Aku
tersenyum. Merasa hidupku lebih damai dan indah. Aku sekarang bahagia. Ayah
ibuku tak pernah lagi berlaku buruk padaku. Mereka lebih menyayangiku. Teman-temanku
selalu di sampingku. Darto? Ah hanya hubungan layaknya ikhwan dan akhwat
sebagaimana seharusnya. Seperlunya saja. Rasanya semua terasa sudah cukup.
The Story of Kintan
End
***
“dia
yang minta dikuburkan di Makassar saja bu”ucap seorang wanita paruh bayah
sambil terisak. Dia mengenakan pakaian serba hitam.
“dia
meninggal dalam keadaan damai. Wajahnya tersenyum”seorang nenek juga turut
terisak hebat.
“dia
perempuan yang hebat”remaja lelaki menatap jenazah yang tertutup kain.
“dia
selalu bilang nda punya teman. Tapi
teman-temannya bahkan jauh-jauh datang hanya untuk melihatnya dikebumikan
hiks.. hikss”tangis yang tiada henti dari gadis polos dan riang.
“dia
sudah tenang”senyum dewasa dari gadis yang bijak.
***
Hai para pembaca kisah Kintan, namaku Aldo.

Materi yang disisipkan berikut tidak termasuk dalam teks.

import Literature.MathematicalPhysics.QuantumLattice.FermionOperators
import HarnessLib

/-!
# Discharge of `parityOp_eq_noncommProd` and `parityOp_mul_annihilation`: the fermion parity

Trunk T-QLATTICE, family `hubbard`. Sibling proof file of
`Literature/MathematicalPhysics/QuantumLattice/FermionOperators.lean`; no statement is introduced
or changed.

Proved here, for the fermionic Fock space `Fock ι = Finset ι → ℂ` of Wave0 with its
Jordan–Wigner matrices `annihilation i = c_i`, `numberAt i = n_i = c†_i c_i` and the parity
`parityOp = (-1)^N` (the diagonal matrix `|s⟩ ↦ (-1)^{#s} |s⟩`):

* `parityOp_eq_noncommProd_holds` : `(-1)^N = ∏_i (1 - 2 n_i)` (the named fact
  `Literature.MathematicalPhysics.QuantumLattice.parityOp_eq_noncommProd`). Every factor
  `1 - 2 n_i` is diagonal in the occupation basis (`numberAt_eq_diagonal`) with entry `-1` on
  `|s⟩` if `i ∈ s` and `+1` otherwise — the single-mode identity `1 - 2 n_j = e^{iπ n_j}`
  (Essler et al. (2005) §12.4.2, text after (12.259); Fradkin (2013) §5.2.2, (5.90)–(5.91)) —
  so, pushing the ring homomorphism `Matrix.diagonalRingHom` through `Finset.noncommProd`
  (`Finset.map_noncommProd`, `Finset.noncommProd_eq_prod`), the product is the diagonal matrix
  with entry `∏_i (if i ∈ s then -1 else 1) = (-1)^{#s}`, i.e. `∏_j e^{iπ n_j} = e^{iπ N̂}`
  (Essler et al., loc. cit., (12.260)).
* `parityOp_mul_annihilation_holds` : `(-1)^N c_i = - c_i (-1)^N` (the named fact
  `Literature.MathematicalPhysics.QuantumLattice.parityOp_mul_annihilation`): the only non-zero
  entries of `c_i` are `⟨s| c_i |insert i s⟩ = jwSign i s` with `i ∉ s`, and
  `(-1)^{#s} = -(-1)^{#(insert i s)}`; i.e. `c_i` changes the particle number by one, so it is
  odd under the parity (fermionic operators are "homogeneous with odd parity",
  Essler et al. (2005) §12.3.1).

## Sources

H. Tasaki, *Physics and Mathematics of Quantum Many-Body Systems* (Springer GTP, 2020) §9.2
(the source cited by the vendored statements; not held at the time of writing — acquisition
requested); F. H. L. Essler, H. Frahm, F. Göhmann, A. Klümper, V. E. Korepin, *The One-Dimensional
Hubbard Model* (CUP 2005) §12.3.1 and §12.4.2, eqs. (12.259)–(12.260) (PDF p. 441:
"`1 - 2n_{j,↓} = e^{iπ n_{j,↓}}`"); E. Fradkin, *Field Theories of Condensed Matter Physics*
(2nd ed., CUP 2013) §5.2.2, eqs. (5.90)–(5.91), (5.100) (PDF p. 98–99).
-/

namespace Literature.MathematicalPhysics.QuantumLattice

open Matrix Finset HubbardWave0

section Fock

variable {ι : Type*} [LinearOrder ι] [Fintype ι]

/-- `1 - 2 n_i` is the diagonal matrix `|s⟩ ↦ ± |s⟩` with entry `-1` if `i ∈ s` and `+1`
otherwise, i.e. the single-mode identity `1 - 2 n_j = e^{iπ n_j}` of the Jordan–Wigner calculus,
here read off from `numberAt_eq_diagonal` (stated through `Matrix.diagonalRingHom` for use under
`Finset.noncommProd`). Essler et al. (2005) §12.4.2, text after eq. (12.259) (PDF p. 441);
Fradkin (2013) §5.2.2, eqs. (5.90)–(5.91). [cite: EsslerEtAl2005, §12.4.2 after eq. (12.259)] -/
theorem one_sub_two_smul_numberAt_eq_diagonal (i : ι) :
    (1 : Matrix (Finset ι) (Finset ι) ℂ) - 2 • numberAt i =
      diagonalRingHom (Finset ι) ℂ (fun s => if i ∈ s then -1 else 1) := by
  rw [diagonalRingHom_apply, numberAt_eq_diagonal, ← diagonal_one, ← diagonal_smul, diagonal_sub]
  congr 1
  funext s
  by_cases hi : i ∈ s <;> norm_num [hi]

/-- Discharge of `parityOp_eq_noncommProd`: `(-1)^N = ∏_i (1 - 2 n_i)` on the fermionic Fock
space. All factors are diagonal in the occupation basis (`one_sub_two_smul_numberAt_eq_diagonal`),
so the (commuting) product is the diagonal matrix with entry
`∏_i (if i ∈ s then -1 else 1) = (-1)^{#s}` on `|s⟩`, which is `parityOp` by definition — the
identity `∏_j (1 - 2 n_j) = ∏_j e^{iπ n_j} = e^{iπ N̂}` of Essler et al. (2005) §12.4.2,
(12.259)–(12.260); Fradkin (2013) §5.2.2, (5.90), (5.100). Tasaki (2020) §9.2.
[cite: Tasaki2020, §9.2] -/
theorem parityOp_eq_noncommProd_holds : parityOp_eq_noncommProd (ι := ι) := by
  unfold parityOp_eq_noncommProd
  rw [Finset.noncommProd_congr rfl (fun i _ => one_sub_two_smul_numberAt_eq_diagonal i),
    ← Finset.map_noncommProd _ _ (fun _ _ _ _ _ => Commute.all _ _), Finset.noncommProd_eq_prod,
    diagonalRingHom_apply, parityOp]
  congr 1
  funext s
  rw [Finset.prod_apply, Finset.prod_ite_mem, Finset.univ_inter, Finset.prod_const]

/-- Discharge of `parityOp_mul_annihilation`: `(-1)^N c_i = -c_i (-1)^N`, the annihilation
operator is odd under the fermion parity. Entrywise, `⟨s| c_i |t⟩ ≠ 0` forces `i ∉ s` and
`t = insert i s`, where `(-1)^{#s} = -(-1)^{#t}`. Tasaki (2020) §9.2; cf. Essler et al. (2005)
§12.3.1 (Fermi operators are homogeneous of odd parity). [cite: Tasaki2020, §9.2] -/
theorem parityOp_mul_annihilation_holds : parityOp_mul_annihilation (ι := ι) := by
  intro i
  ext s t
  simp only [parityOp, diagonal_mul, mul_diagonal, Matrix.neg_apply, annihilation]
  split_ifs with h
  · rw [h.2, Finset.card_insert_of_notMem h.1, pow_succ]
    ring
  · simp

end Fock

end Literature.MathematicalPhysics.QuantumLattice
include hc hm hN hL2 hL3 hL5 hσ1 hσ2 h2l h2u h3l h3u h5l h5u in
/-- The accepting branch of the box evaluation implies the claim at the point. [folklore] -/
theorem pass_sound
    (hsm : ¬ (groupSum c (midOf L2 a2) (midOf L3 a3) (midOf L5 a5) (hOf c L2) (hOf c L3) (hOf c L5)
      (ctsOf mag N 1)).sm = 0)
    (h : passOf (hOf c L2) (hOf c L3) (hOf c L5)
      (stepGroups c (midOf L2 a2) (midOf L3 a3) (midOf L5 a5) (hOf c L2) (hOf c L3) (hOf c L5)
        (((qs N).filter fun q ↦ q ≠ 1).map fun q ↦ (wOf mag q, ctsOf mag N q))
        (e0Of (groupSum c (midOf L2 a2) (midOf L3 a3) (midOf L5 a5) (hOf c L2) (hOf c L3) (hOf c L5)
          (ctsOf mag N 1)))) = true) :
    R N σ (zOf 2 σ θ₂) (zOf 3 σ θ₃) (zOf 5 σ θ₅) < ‖G N 1 (zOf 2 σ θ₂) (zOf 3 σ θ₃) (zOf 5 σ θ₅)‖ := by
  -- notation
  set s := groupSum c (midOf L2 a2) (midOf L3 a3) (midOf L5 a5) (hOf c L2) (hOf c L3) (hOf c L5)
    (ctsOf mag N 1) with hs
  have hs' : s = summarize c (gOf c mag N 1 L2 L3 L5 a2 a3 a5) := rfl
  set qs' := (qs N).filter fun q ↦ q ≠ 1 with hqs'
  set e := stepGroups c (midOf L2 a2) (midOf L3 a3) (midOf L5 a5) (hOf c L2) (hOf c L3) (hOf c L5)
    (qs'.map fun q ↦ (wOf mag q, ctsOf mag N q)) (e0Of s) with he
  simp only [passOf, Bool.and_eq_true, decide_eq_true_eq] at h
  obtain ⟨hok, hlin⟩ := h
  -- the unit group
  have hok0 : (gOf c mag N 1 L2 L3 L5 a2 a3 a5).ok = true := (stepGroups_ok _ _ hok).1
  rw [hs'] at hsm
  have hlow := Gam_ge hc hm hN hL2 hL3 hL5 hσ1 hσ2 h2l h2u h3l h3u h5l h5u hok0 hsm
  obtain ⟨hsm1, hsp⟩ := sm_le_norm_le_sp c (gOf c mag N 1 L2 L3 L5 a2 a3 a5)
  have hsmpos : 0 < (summarize c (gOf c mag N 1 L2 L3 L5 a2 a3 a5)).sm := Nat.pos_of_ne_zero hsm
  obtain ⟨l2, u2⟩ := loQ_le_le_hiQ (summarize c (gOf c mag N 1 L2 L3 L5 a2 a3 a5)).A2 hsmpos
    hsm1 hsp
  obtain ⟨l3, u3⟩ := loQ_le_le_hiQ (summarize c (gOf c mag N 1 L2 L3 L5 a2 a3 a5)).A3 hsmpos
    hsm1 hsp
  obtain ⟨l5, u5⟩ := loQ_le_le_hiQ (summarize c (gOf c mag N 1 L2 L3 L5 a2 a3 a5)).A5 hsmpos
    hsm1 hsp
  rw [← hs'] at hlow hsm1 hsp l2 u2 l3 u3 l5 u5 hsmpos
  have hS0 : (S0 : ℝ) = 268435456 := by norm_num [S0]
  have hSpos : (0 : ℝ) < 268435456 := by norm_num
  set U1 := Uof (gOf c mag N 1 L2 L3 L5 a2 a3 a5) with hU1
  have hsm0 : (1 : ℝ) ≤ s.sm := by exact_mod_cast hsmpos
  have hU : 0 < ‖U1‖ := by linarith
  -- the initial invariant
  have hinv0 : Inv (e0Of s) (uOf L2 a2 θ₂) (uOf L3 a3 θ₃) (uOf L5 a5 θ₅)
      ((S0 : ℝ) ^ 2 * Gam N 1 σ θ₂ θ₃ θ₅) := by
    refine ⟨268435456 * (s.A2 / ‖U1‖), 268435456 * (s.A3 / ‖U1‖), 268435456 * (s.A5 / ‖U1‖),
      ?_, ?_, ?_, ?_, ?_, ?_, ?_⟩
    · simp only [e0Of]; push_cast; linarith
    · simp only [e0Of]; push_cast; linarith
    · simp only [e0Of]; push_cast; linarith
    · simp only [e0Of]; push_cast; linarith
    · simp only [e0Of]; push_cast; linarith
    · simp only [e0Of]; push_cast; linarith
    · simp only [e0Of]
      push_cast
      rw [hS0]
      have hmul : (268435456 : ℝ) ^ 2 * ((s.sm : ℝ) - s.R2 +
          ((θ₂ - thetaC L2 a2) * s.A2 + (θ₃ - thetaC L3 a3) * s.A3 + (θ₅ - thetaC L5 a5) * s.A5) /
            ‖U1‖) ≤ (268435456 : ℝ) ^ 2 * Gam N 1 σ θ₂ θ₃ θ₅ :=
        mul_le_mul_of_nonneg_left hlow (by positivity)
      have hexp : (268435456 : ℝ) ^ 2 * ((s.sm : ℝ) - s.R2 +
          ((θ₂ - thetaC L2 a2) * s.A2 + (θ₃ - thetaC L3 a3) * s.A3 + (θ₅ - thetaC L5 a5) * s.A5) /
            ‖U1‖) = 268435456 * (268435456 * ((s.sm : ℝ) - s.R2)) +
          uOf L2 a2 θ₂ * (268435456 * (s.A2 / ‖U1‖)) + uOf L3 a3 θ₃ * (268435456 * (s.A3 / ‖U1‖)) +
          uOf L5 a5 θ₅ * (268435456 * (s.A5 / ‖U1‖)) := by
        simp only [uOf, hS0]; field_simp; ring
      linarith
  -- the fold
  have hqs : ∀ q ∈ qs', q ∈ qs N := fun q hq ↦ (List.mem_filter.1 hq).1
  have hinv := stepGroups_inv hc hm hN hL2 hL3 hL5 hσ1 hσ2 h2l h2u h3l h3u h5l h5u qs' (e0Of s) _
    hqs hok hinv0
  rw [← he] at hinv
  obtain ⟨c₂, c₃, c₅, b1, b2, b3, b4, b5, b6, hle⟩ := hinv
  -- the linear terms are at least `-lin`
  have k2 := mul_ge_neg (abs_uOf_le hc h2l h2u) (abs_le_max_zabs b1 b2)
  have k3 := mul_ge_neg (abs_uOf_le hc h3l h3u) (abs_le_max_zabs b3 b4)
  have k5 := mul_ge_neg (abs_uOf_le hc h5l h5u) (abs_le_max_zabs b5 b6)
  have hlin' : (linOf (hOf c L2) (hOf c L3) (hOf c L5) e : ℝ) < e.total := by exact_mod_cast hlin
  simp only [linOf] at hlin'
  push_cast at hlin'
  -- so `0 < S² Γ₁ − Σ S w_q Γ_q`
  have hpos : 0 < (S0 : ℝ) ^ 2 * Gam N 1 σ θ₂ θ₃ θ₅ -
      (qs'.map fun q ↦ (S0 : ℝ) * (wOf mag q : ℝ) * Gam N q σ θ₂ θ₃ θ₅).sum := by
    push_cast [Int.cast_max] at k2 k3 k5 hle
    linarith
  -- compare the weights with `S q^{-σ}`
  have hsum : (qs'.map fun q : ℕ ↦ (S0 : ℝ) * ((S0 : ℝ) * (q : ℝ) ^ (-σ)) * Gam N q σ θ₂ θ₃ θ₅).sum ≤
      (qs'.map fun q ↦ (S0 : ℝ) * (wOf mag q : ℝ) * Gam N q σ θ₂ θ₃ θ₅).sum := by
    refine List.sum_le_sum fun q hq ↦ ?_
    have hw := w_ge hm hN hσ1 (hqs q hq)
    have hG : 0 ≤ Gam N q σ θ₂ θ₃ θ₅ := by rw [Gam]; positivity
    have hS : (0 : ℝ) ≤ S0 := Nat.cast_nonneg _
    exact mul_le_mul_of_nonneg_right (mul_le_mul_of_nonneg_left hw hS) hG
  have hR : (qs'.map fun q : ℕ ↦ (S0 : ℝ) * ((S0 : ℝ) * (q : ℝ) ^ (-σ)) * Gam N q σ θ₂ θ₃ θ₅).sum =
      (S0 : ℝ) ^ 4 * R N σ (zOf 2 σ θ₂) (zOf 3 σ θ₃) (zOf 5 σ θ₅) := by
    rw [R, ← hqs', ← List.sum_map_mul_left]
    congr 1
    refine List.map_congr_left fun q _ ↦ ?_
    simp only [Gam]
    ring
  have hG1 : (S0 : ℝ) ^ 2 * Gam N 1 σ θ₂ θ₃ θ₅ =
      (S0 : ℝ) ^ 4 * ‖G N 1 (zOf 2 σ θ₂) (zOf 3 σ θ₃) (zOf 5 σ θ₅)‖ := by
    rw [Gam]; ring
  have hS4 : (0 : ℝ) < (S0 : ℝ) ^ 4 := by rw [hS0]; positivity
  have key : (S0 : ℝ) ^ 4 * R N σ (zOf 2 σ θ₂) (zOf 3 σ θ₃) (zOf 5 σ θ₅) <
      (S0 : ℝ) ^ 4 * ‖G N 1 (zOf 2 σ θ₂) (zOf 3 σ θ₃) (zOf 5 σ θ₅)‖ := by
    rw [← hR, ← hG1]; linarith
  exact lt_of_mul_lt_mul_left key hS4.le

include hc hm hN1 hN hL2 hL3 hL5 hσ1 hσ2 h2l h2u h3l h3u h5l h5u in
/-- **Soundness of the box evaluation**: an accepted box satisfies the claim at every point of
the box. [cite: PlattTrudgian2016, §2.2] -/
theorem evalBox_sound (h : (evalBox c (compileGroups mag (groupsOf N)) L2 L3 L5 a2 a3 a5).1 = true) :
    R N σ (zOf 2 σ θ₂) (zOf 3 σ θ₃) (zOf 5 σ θ₅) < ‖G N 1 (zOf 2 σ θ₂) (zOf 3 σ θ₃) (zOf 5 σ θ₅)‖ := by
  rw [compileGroups_groupsOf hN1] at h
  simp only [evalBox] at h
  split_ifs at h with hsm
  exact pass_sound hc hm hN hL2 hL3 hL5 hσ1 hσ2 h2l h2u h3l h3u h5l h5u hsm h

end Eval

/-! ## Soundness of the search -/

/-- Halving an arc: the left half. [folklore] -/
theorem arc_left {L a : ℕ} {θ : ℝ} (hl : 2 * Real.pi * a / 2 ^ L ≤ θ)
    (hm : θ ≤ 2 * Real.pi * ((2 * a : ℕ) + 1) / 2 ^ (L + 1)) :
    2 * Real.pi * ((2 * a : ℕ) : ℝ) / 2 ^ (L + 1) ≤ θ ∧ θ ≤ 2 * Real.pi * ((2 * a : ℕ) + 1) / 2 ^ (L + 1) := by
  refine ⟨le_trans (le_of_eq ?_) hl, hm⟩
  push_cast; rw [pow_succ]; ring

/-- Halving an arc: the right half. [folklore] -/
theorem arc_right {L a : ℕ} {θ : ℝ} (hm : 2 * Real.pi * ((2 * a : ℕ) + 1) / 2 ^ (L + 1) ≤ θ)
    (hu : θ ≤ 2 * Real.pi * (a + 1) / 2 ^ L) :
    2 * Real.pi * ((2 * a + 1 : ℕ) : ℝ) / 2 ^ (L + 1) ≤ θ ∧
      θ ≤ 2 * Real.pi * ((2 * a + 1 : ℕ) + 1) / 2 ^ (L + 1) := by
  refine ⟨le_trans (le_of_eq ?_) hm, hu.trans (le_of_eq ?_)⟩
  · push_cast; ring
  · push_cast; rw [pow_succ]; ring

/-- **Soundness of the search**: if the bisection accepts a box (valid magnitude table, angle levels
`≤ 13`), the claim holds at every point of the box. Induction on the fuel: an accepted box is
`evalBox_sound`; otherwise the two children (in `σ`, by `magLeft_valid`/`magRight_valid`, or in an
angle) cover the box. [cite: PlattTrudgian2016, §2.2] -/
theorem search_sound {c : Ctx} (hc : c.Valid) {N : ℕ} (hN1 : 1 ≤ N) (hN : N ≤ 28) (b : Bool) :
    ∀ (fuel : ℕ) {ls js : ℕ} {mag : Array (ℕ × ℕ × ℕ × ℕ)} {L2 L3 L5 a2 a3 a5 : ℕ},
      MagValid ls js mag → L2 ≤ 13 → L3 ≤ 13 → L5 ≤ 13 →
      search c (groupsOf N) b fuel ls mag (compileGroups mag (groupsOf N)) L2 L3 L5 a2 a3 a5 = true →
      ∀ {σ θ₂ θ₃ θ₅ : ℝ}, sigLo ls js ≤ σ → σ ≤ sigHi ls js →
        2 * Real.pi * a2 / 2 ^ L2 ≤ θ₂ → θ₂ ≤ 2 * Real.pi * (a2 + 1) / 2 ^ L2 →
        2 * Real.pi * a3 / 2 ^ L3 ≤ θ₃ → θ₃ ≤ 2 * Real.pi * (a3 + 1) / 2 ^ L3 →
        2 * Real.pi * a5 / 2 ^ L5 ≤ θ₅ → θ₅ ≤ 2 * Real.pi * (a5 + 1) / 2 ^ L5 →
        R N σ (zOf 2 σ θ₂) (zOf 3 σ θ₃) (zOf 5 σ θ₅) <
          ‖G N 1 (zOf 2 σ θ₂) (zOf 3 σ θ₃) (zOf 5 σ θ₅)‖ := by
  intro fuel
  induction fuel with
  | zero =>
    intro ls js mag L2 L3 L5 a2 a3 a5 hm hL2 hL3 hL5 h σ θ₂ θ₃ θ₅ hσ1 hσ2 h2l h2u h3l h3u h5l h5u
    rw [search] at h
    exact evalBox_sound hc hm hN1 hN hL2 hL3 hL5 hσ1 hσ2 h2l h2u h3l h3u h5l h5u h
  | succ n ih =>
    intro ls js mag L2 L3 L5 a2 a3 a5 hm hL2 hL3 hL5 h σ θ₂ θ₃ θ₅ hσ1 hσ2 h2l h2u h3l h3u h5l h5u
    rw [search, Bool.or_eq_true] at h
    rcases h with h | h
    · exact evalBox_sound hc hm hN1 hN hL2 hL3 hL5 hσ1 hσ2 h2l h2u h3l h3u h5l h5u h
    split at h
    · exact absurd h Bool.false_ne_true
    · -- `σ` split
      rw [Bool.and_eq_true] at h
      obtain ⟨hL, hR⟩ := h
      rcases le_total σ ((sigLo ls js + sigHi ls js) / 2) with hσ | hσ
      · exact ih (magLeft_valid hm) hL2 hL3 hL5 hL (by rw [sigLo_left]; exact hσ1)
          (by rw [sigHi_left]; exact hσ) h2l h2u h3l h3u h5l h5u
      · exact ih (magRight_valid hm) hL2 hL3 hL5 hR (by rw [sigLo_right]; exact hσ)
          (by rw [sigHi_right]; exact hσ2) h2l h2u h3l h3u h5l h5u
    · -- `θ₂` split
      simp only [Bool.and_eq_true, decide_eq_true_eq] at h
      obtain ⟨hlev, hL, hR⟩ := h
      have hL2' : L2 + 1 ≤ 13 := by rw [M] at hlev; omega
      rcases le_total θ₂ (2 * Real.pi * ((2 * a2 : ℕ) + 1) / 2 ^ (L2 + 1)) with hθ | hθ
      · obtain ⟨e1, e2⟩ := arc_left h2l hθ
        exact ih hm hL2' hL3 hL5 hL hσ1 hσ2 e1 e2 h3l h3u h5l h5u
      · obtain ⟨e1, e2⟩ := arc_right hθ h2u
        exact ih hm hL2' hL3 hL5 hR hσ1 hσ2 e1 e2 h3l h3u h5l h5u
    · -- `θ₃` split
      simp only [Bool.and_eq_true, decide_eq_true_eq] at h
      obtain ⟨hlev, hL, hR⟩ := h
      have hL3' : L3 + 1 ≤ 13 := by rw [M] at hlev; omega
      rcases le_total θ₃ (2 * Real.pi * ((2 * a3 : ℕ) + 1) / 2 ^ (L3 + 1)) with hθ | hθ
      · obtain ⟨e1, e2⟩ := arc_left h3l hθ
        exact ih hm hL2 hL3' hL5 hL hσ1 hσ2 h2l h2u e1 e2 h5l h5u
      · obtain ⟨e1, e2⟩ := arc_right hθ h3u
        exact ih hm hL2 hL3' hL5 hR hσ1 hσ2 h2l h2u e1 e2 h5l h5u
    · -- `θ₅` split
      simp only [Bool.and_eq_true, decide_eq_true_eq] at h
      obtain ⟨hlev, hL, hR⟩ := h
      have hL5' : L5 + 1 ≤ 13 := by rw [M] at hlev; omega
      rcases le_total θ₅ (2 * Real.pi * ((2 * a5 : ℕ) + 1) / 2 ^ (L5 + 1)) with hθ | hθ
      · obtain ⟨e1, e2⟩ := arc_left h5l hθ
        exact ih hm hL2 hL3 hL5' hL hσ1 hσ2 h2l h2u h3l h3u e1 e2
      · obtain ⟨e1, e2⟩ := arc_right hθ h5u
        exact ih hm hL2 hL3 hL5' hR hσ1 hσ2 h2l h2u h3l h3u e1 e2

Ya saingan Kin yang selalu diceritakannya. Aku ingin meluruskan beberapa hal,
aku tak sebureng yang Kintan bilang ya. Hanya saja ketika ulangan, hendaknya
soalnya dikerjakan sendiri. Kalau aku bantuin, sama aja aku bantu mereka
menjadi bodoh, menjadi pembohong, cikal bakal koruptor.ya itu aja sih
penjelasannya.
Mungkin kalian anggap kami ini
jahat. Tak pernah menghubungi Kintan saat dia dipindahkan. Tak pernah
bersimpati, tidak peka dengan segala hal yang terjadi dengannya dan banyak hal.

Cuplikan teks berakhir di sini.